Stored data:
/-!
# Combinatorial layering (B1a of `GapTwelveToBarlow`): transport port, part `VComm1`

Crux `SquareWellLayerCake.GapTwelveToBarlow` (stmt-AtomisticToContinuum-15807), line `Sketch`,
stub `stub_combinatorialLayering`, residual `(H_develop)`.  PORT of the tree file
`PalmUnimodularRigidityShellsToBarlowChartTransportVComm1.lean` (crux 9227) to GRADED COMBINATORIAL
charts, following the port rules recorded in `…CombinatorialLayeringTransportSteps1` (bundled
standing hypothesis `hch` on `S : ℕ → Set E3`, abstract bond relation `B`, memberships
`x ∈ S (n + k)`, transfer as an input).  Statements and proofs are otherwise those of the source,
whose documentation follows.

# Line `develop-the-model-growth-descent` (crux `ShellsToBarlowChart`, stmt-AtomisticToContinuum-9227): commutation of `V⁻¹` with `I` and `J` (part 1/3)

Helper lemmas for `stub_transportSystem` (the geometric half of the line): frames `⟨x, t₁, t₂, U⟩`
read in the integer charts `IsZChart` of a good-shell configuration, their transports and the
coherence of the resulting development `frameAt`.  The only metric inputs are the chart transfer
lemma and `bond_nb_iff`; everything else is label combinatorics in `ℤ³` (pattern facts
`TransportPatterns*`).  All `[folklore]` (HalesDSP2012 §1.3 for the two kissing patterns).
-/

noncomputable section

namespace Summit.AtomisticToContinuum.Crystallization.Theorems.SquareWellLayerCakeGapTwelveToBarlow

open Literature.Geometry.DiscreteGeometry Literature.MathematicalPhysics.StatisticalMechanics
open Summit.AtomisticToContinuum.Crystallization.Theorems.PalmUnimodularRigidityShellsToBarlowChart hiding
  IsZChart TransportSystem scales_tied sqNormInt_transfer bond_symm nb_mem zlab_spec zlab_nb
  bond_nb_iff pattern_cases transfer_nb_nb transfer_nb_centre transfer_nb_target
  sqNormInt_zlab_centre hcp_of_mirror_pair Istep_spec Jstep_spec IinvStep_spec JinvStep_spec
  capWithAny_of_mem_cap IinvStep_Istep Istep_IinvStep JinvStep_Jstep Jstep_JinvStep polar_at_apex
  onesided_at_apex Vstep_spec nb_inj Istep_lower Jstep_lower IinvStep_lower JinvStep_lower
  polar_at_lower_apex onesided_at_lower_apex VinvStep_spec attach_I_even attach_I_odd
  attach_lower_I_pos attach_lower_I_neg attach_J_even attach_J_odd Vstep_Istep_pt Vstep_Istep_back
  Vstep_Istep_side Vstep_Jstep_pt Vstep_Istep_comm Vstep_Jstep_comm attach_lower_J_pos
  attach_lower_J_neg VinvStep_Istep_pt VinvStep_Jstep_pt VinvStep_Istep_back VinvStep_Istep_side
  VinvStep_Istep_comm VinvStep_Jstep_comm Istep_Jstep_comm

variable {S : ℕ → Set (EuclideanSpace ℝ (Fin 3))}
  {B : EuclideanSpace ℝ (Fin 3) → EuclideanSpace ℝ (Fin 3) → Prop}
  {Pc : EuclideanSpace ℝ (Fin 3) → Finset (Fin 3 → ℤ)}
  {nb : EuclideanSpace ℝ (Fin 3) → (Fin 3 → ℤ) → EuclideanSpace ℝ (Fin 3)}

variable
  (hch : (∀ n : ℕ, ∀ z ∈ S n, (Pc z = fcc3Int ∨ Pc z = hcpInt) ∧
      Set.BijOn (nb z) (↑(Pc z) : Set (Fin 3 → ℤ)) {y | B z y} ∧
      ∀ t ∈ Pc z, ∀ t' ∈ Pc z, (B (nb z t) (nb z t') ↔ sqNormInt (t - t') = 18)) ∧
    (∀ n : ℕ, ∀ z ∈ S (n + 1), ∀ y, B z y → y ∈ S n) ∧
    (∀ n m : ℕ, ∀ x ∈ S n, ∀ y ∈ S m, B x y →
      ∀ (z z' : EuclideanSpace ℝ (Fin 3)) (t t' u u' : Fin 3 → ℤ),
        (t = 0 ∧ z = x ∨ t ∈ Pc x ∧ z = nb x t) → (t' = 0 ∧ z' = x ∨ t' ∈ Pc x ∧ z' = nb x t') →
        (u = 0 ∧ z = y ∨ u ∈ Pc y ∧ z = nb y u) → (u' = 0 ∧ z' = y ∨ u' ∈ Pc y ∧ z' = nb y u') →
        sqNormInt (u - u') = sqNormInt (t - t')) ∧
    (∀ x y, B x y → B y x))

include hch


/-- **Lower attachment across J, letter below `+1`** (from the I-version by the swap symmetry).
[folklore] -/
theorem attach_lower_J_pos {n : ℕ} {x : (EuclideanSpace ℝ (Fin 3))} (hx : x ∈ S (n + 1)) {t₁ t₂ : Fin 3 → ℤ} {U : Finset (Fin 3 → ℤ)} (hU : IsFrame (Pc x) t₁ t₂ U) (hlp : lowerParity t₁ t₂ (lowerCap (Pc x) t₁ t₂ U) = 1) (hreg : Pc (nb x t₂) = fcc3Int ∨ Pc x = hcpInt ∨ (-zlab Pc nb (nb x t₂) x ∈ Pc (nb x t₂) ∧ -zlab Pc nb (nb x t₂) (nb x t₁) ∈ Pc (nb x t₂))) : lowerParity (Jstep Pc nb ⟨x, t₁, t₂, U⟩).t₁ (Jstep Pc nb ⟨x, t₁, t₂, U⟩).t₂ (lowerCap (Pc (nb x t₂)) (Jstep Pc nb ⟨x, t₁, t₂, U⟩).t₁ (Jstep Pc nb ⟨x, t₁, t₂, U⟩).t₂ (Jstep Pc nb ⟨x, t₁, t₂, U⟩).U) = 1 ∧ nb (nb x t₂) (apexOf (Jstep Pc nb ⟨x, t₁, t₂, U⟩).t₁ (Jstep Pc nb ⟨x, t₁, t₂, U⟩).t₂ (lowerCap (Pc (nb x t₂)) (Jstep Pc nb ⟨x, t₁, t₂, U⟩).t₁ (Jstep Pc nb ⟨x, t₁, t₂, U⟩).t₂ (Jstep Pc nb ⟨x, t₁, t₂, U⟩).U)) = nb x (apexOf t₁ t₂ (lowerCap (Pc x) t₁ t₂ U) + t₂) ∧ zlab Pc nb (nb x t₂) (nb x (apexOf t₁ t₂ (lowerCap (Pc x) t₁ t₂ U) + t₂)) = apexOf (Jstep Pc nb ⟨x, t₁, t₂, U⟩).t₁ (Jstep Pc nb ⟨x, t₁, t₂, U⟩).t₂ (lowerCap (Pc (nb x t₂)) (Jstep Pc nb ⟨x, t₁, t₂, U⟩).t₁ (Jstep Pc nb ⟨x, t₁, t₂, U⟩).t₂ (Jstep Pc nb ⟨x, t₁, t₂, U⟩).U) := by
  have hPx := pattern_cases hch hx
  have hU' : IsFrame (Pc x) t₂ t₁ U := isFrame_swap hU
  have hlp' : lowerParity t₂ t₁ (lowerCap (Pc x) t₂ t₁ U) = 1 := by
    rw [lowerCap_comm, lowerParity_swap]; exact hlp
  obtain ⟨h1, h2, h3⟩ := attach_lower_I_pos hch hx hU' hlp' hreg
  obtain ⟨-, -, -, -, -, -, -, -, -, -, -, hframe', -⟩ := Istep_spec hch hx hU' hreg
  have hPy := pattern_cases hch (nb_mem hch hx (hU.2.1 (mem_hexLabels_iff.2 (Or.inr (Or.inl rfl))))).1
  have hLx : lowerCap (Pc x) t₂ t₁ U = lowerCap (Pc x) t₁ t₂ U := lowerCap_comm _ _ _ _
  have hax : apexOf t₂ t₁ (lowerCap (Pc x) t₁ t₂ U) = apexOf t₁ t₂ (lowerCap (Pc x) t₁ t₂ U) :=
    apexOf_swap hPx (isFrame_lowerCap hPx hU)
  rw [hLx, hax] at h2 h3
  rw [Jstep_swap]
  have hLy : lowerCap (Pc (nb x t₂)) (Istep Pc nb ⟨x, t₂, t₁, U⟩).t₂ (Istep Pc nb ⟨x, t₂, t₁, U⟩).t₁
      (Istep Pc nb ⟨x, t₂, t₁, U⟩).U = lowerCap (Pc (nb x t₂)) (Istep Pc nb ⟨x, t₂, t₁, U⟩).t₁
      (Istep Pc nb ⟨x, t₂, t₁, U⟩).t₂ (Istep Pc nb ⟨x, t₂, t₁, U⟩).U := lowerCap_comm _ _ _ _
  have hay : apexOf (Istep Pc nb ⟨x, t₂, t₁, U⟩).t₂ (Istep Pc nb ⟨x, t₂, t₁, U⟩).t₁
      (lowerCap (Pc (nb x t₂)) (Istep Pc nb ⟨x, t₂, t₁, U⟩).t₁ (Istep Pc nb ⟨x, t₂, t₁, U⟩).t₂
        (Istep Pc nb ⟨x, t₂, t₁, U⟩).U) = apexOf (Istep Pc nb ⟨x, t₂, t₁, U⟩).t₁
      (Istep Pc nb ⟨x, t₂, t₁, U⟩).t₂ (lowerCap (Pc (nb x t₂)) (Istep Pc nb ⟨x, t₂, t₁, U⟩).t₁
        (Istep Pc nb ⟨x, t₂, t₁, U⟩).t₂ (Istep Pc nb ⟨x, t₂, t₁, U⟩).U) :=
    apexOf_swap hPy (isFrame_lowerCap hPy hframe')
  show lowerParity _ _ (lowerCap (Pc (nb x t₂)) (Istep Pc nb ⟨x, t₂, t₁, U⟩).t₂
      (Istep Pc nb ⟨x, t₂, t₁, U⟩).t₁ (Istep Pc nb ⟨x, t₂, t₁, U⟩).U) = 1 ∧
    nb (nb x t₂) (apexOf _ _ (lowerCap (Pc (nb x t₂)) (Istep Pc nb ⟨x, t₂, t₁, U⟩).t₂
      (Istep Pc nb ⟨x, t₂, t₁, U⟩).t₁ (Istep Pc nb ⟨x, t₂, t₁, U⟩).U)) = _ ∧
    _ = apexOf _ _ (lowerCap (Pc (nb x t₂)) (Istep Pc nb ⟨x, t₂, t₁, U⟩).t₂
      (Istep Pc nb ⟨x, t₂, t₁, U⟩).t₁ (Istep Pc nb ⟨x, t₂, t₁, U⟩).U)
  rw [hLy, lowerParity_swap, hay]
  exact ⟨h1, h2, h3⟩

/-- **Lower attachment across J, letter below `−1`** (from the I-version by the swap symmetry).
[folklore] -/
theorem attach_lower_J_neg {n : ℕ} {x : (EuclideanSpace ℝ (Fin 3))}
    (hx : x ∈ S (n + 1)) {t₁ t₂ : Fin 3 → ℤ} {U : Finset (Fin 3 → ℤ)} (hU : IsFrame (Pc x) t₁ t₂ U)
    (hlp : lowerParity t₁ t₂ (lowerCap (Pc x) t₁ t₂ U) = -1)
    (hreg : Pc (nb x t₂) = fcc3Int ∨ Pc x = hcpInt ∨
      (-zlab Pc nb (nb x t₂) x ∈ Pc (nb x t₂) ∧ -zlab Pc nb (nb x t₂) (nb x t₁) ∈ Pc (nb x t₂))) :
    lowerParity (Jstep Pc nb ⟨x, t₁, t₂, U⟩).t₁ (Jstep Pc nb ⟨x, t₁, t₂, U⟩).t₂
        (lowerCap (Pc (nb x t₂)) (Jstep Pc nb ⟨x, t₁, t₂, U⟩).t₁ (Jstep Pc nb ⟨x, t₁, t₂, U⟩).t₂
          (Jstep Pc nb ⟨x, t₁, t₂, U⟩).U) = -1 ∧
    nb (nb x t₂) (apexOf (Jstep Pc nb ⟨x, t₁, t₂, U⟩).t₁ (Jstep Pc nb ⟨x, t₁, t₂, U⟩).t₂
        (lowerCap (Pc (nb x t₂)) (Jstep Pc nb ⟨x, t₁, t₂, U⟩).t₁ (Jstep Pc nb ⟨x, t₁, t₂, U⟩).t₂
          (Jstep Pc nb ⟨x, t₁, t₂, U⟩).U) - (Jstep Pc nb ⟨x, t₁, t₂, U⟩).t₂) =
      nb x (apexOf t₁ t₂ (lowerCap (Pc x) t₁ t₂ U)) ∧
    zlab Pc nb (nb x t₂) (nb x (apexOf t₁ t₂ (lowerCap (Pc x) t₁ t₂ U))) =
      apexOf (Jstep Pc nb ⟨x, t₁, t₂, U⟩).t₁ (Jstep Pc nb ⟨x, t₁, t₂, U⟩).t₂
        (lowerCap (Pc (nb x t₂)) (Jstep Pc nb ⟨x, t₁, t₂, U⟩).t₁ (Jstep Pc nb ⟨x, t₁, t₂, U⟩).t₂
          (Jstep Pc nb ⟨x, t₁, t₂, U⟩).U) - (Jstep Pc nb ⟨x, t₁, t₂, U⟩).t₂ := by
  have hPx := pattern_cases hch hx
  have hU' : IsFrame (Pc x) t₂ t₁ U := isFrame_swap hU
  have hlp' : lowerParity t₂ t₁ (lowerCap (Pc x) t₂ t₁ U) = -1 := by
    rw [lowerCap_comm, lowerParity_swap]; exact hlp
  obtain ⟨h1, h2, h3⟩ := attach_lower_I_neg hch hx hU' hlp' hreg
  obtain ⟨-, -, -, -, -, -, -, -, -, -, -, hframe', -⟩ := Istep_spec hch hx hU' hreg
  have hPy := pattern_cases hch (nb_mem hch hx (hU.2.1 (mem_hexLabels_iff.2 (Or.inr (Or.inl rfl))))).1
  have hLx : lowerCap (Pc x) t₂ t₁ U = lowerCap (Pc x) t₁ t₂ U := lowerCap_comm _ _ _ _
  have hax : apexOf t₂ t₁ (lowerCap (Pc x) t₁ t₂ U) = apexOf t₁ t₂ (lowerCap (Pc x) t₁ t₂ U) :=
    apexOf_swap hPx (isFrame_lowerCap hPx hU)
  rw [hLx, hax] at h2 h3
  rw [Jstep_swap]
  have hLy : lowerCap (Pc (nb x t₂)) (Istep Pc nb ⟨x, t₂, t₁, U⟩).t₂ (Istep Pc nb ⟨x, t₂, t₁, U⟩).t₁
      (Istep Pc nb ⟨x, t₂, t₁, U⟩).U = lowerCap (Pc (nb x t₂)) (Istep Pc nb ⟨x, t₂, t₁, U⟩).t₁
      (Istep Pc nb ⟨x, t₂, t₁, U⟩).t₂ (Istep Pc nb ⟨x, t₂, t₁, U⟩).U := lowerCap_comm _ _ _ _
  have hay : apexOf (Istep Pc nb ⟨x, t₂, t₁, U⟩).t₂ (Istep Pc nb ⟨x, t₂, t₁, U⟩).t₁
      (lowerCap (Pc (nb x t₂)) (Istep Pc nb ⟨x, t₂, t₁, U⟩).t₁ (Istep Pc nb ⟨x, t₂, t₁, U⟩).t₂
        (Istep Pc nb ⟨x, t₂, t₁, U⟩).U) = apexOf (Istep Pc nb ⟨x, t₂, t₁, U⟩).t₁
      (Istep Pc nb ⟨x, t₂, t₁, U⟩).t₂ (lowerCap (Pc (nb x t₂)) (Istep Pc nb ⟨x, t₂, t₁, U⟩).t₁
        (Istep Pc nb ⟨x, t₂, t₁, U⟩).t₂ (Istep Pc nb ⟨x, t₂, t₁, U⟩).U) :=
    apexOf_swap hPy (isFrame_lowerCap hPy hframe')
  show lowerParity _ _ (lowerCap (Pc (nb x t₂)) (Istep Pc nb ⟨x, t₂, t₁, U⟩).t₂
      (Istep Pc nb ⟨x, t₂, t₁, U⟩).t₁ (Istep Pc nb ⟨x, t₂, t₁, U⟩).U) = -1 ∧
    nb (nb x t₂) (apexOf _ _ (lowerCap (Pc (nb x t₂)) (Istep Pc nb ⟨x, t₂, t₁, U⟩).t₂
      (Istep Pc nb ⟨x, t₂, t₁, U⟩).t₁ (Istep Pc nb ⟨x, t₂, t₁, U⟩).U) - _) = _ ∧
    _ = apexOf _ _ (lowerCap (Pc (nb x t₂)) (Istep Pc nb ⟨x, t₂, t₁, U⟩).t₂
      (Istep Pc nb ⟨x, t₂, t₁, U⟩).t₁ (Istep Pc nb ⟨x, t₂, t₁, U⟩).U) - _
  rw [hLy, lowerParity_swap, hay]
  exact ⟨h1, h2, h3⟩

Aim of the task: With the line containing "obtain ⟨h1, h2, h3⟩ := attach_lower_I_neg" as the first and the last line of the data as the final one, copy every line between them exactly, those two included.

Response box:
  obtain ⟨h1, h2, h3⟩ := attach_lower_I_neg hch hx hU' hlp' hreg
  obtain ⟨-, -, -, -, -, -, -, -, -, -, -, hframe', -⟩ := Istep_spec hch hx hU' hreg
  have hPy := pattern_cases hch (nb_mem hch hx (hU.2.1 (mem_hexLabels_iff.2 (Or.inr (Or.inl rfl))))).1
  have hLx : lowerCap (Pc x) t₂ t₁ U = lowerCap (Pc x) t₁ t₂ U := lowerCap_comm _ _ _ _
  have hax : apexOf t₂ t₁ (lowerCap (Pc x) t₁ t₂ U) = apexOf t₁ t₂ (lowerCap (Pc x) t₁ t₂ U) :=
    apexOf_swap hPx (isFrame_lowerCap hPx hU)
  rw [hLx, hax] at h2 h3
  rw [Jstep_swap]
  have hLy : lowerCap (Pc (nb x t₂)) (Istep Pc nb ⟨x, t₂, t₁, U⟩).t₂ (Istep Pc nb ⟨x, t₂, t₁, U⟩).t₁
      (Istep Pc nb ⟨x, t₂, t₁, U⟩).U = lowerCap (Pc (nb x t₂)) (Istep Pc nb ⟨x, t₂, t₁, U⟩).t₁
      (Istep Pc nb ⟨x, t₂, t₁, U⟩).t₂ (Istep Pc nb ⟨x, t₂, t₁, U⟩).U := lowerCap_comm _ _ _ _
  have hay : apexOf (Istep Pc nb ⟨x, t₂, t₁, U⟩).t₂ (Istep Pc nb ⟨x, t₂, t₁, U⟩).t₁
      (lowerCap (Pc (nb x t₂)) (Istep Pc nb ⟨x, t₂, t₁, U⟩).t₁ (Istep Pc nb ⟨x, t₂, t₁, U⟩).t₂
        (Istep Pc nb ⟨x, t₂, t₁, U⟩).U) = apexOf (Istep Pc nb ⟨x, t₂, t₁, U⟩).t₁
      (Istep Pc nb ⟨x, t₂, t₁, U⟩).t₂ (lowerCap (Pc (nb x t₂)) (Istep Pc nb ⟨x, t₂, t₁, U⟩).t₁
        (Istep Pc nb ⟨x, t₂, t₁, U⟩).t₂ (Istep Pc nb ⟨x, t₂, t₁, U⟩).U) :=
    apexOf_swap hPy (isFrame_lowerCap hPy hframe')
  show lowerParity _ _ (lowerCap (Pc (nb x t₂)) (Istep Pc nb ⟨x, t₂, t₁, U⟩).t₂
      (Istep Pc nb ⟨x, t₂, t₁, U⟩).t₁ (Istep Pc nb ⟨x, t₂, t₁, U⟩).U) = -1 ∧
    nb (nb x t₂) (apexOf _ _ (lowerCap (Pc (nb x t₂)) (Istep Pc nb ⟨x, t₂, t₁, U⟩).t₂
      (Istep Pc nb ⟨x, t₂, t₁, U⟩).t₁ (Istep Pc nb ⟨x, t₂, t₁, U⟩).U) - _) = _ ∧
    _ = apexOf _ _ (lowerCap (Pc (nb x t₂)) (Istep Pc nb ⟨x, t₂, t₁, U⟩).t₂
      (Istep Pc nb ⟨x, t₂, t₁, U⟩).t₁ (Istep Pc nb ⟨x, t₂, t₁, U⟩).U) - _
  rw [hLy, lowerParity_swap, hay]
  exact ⟨h1, h2, h3⟩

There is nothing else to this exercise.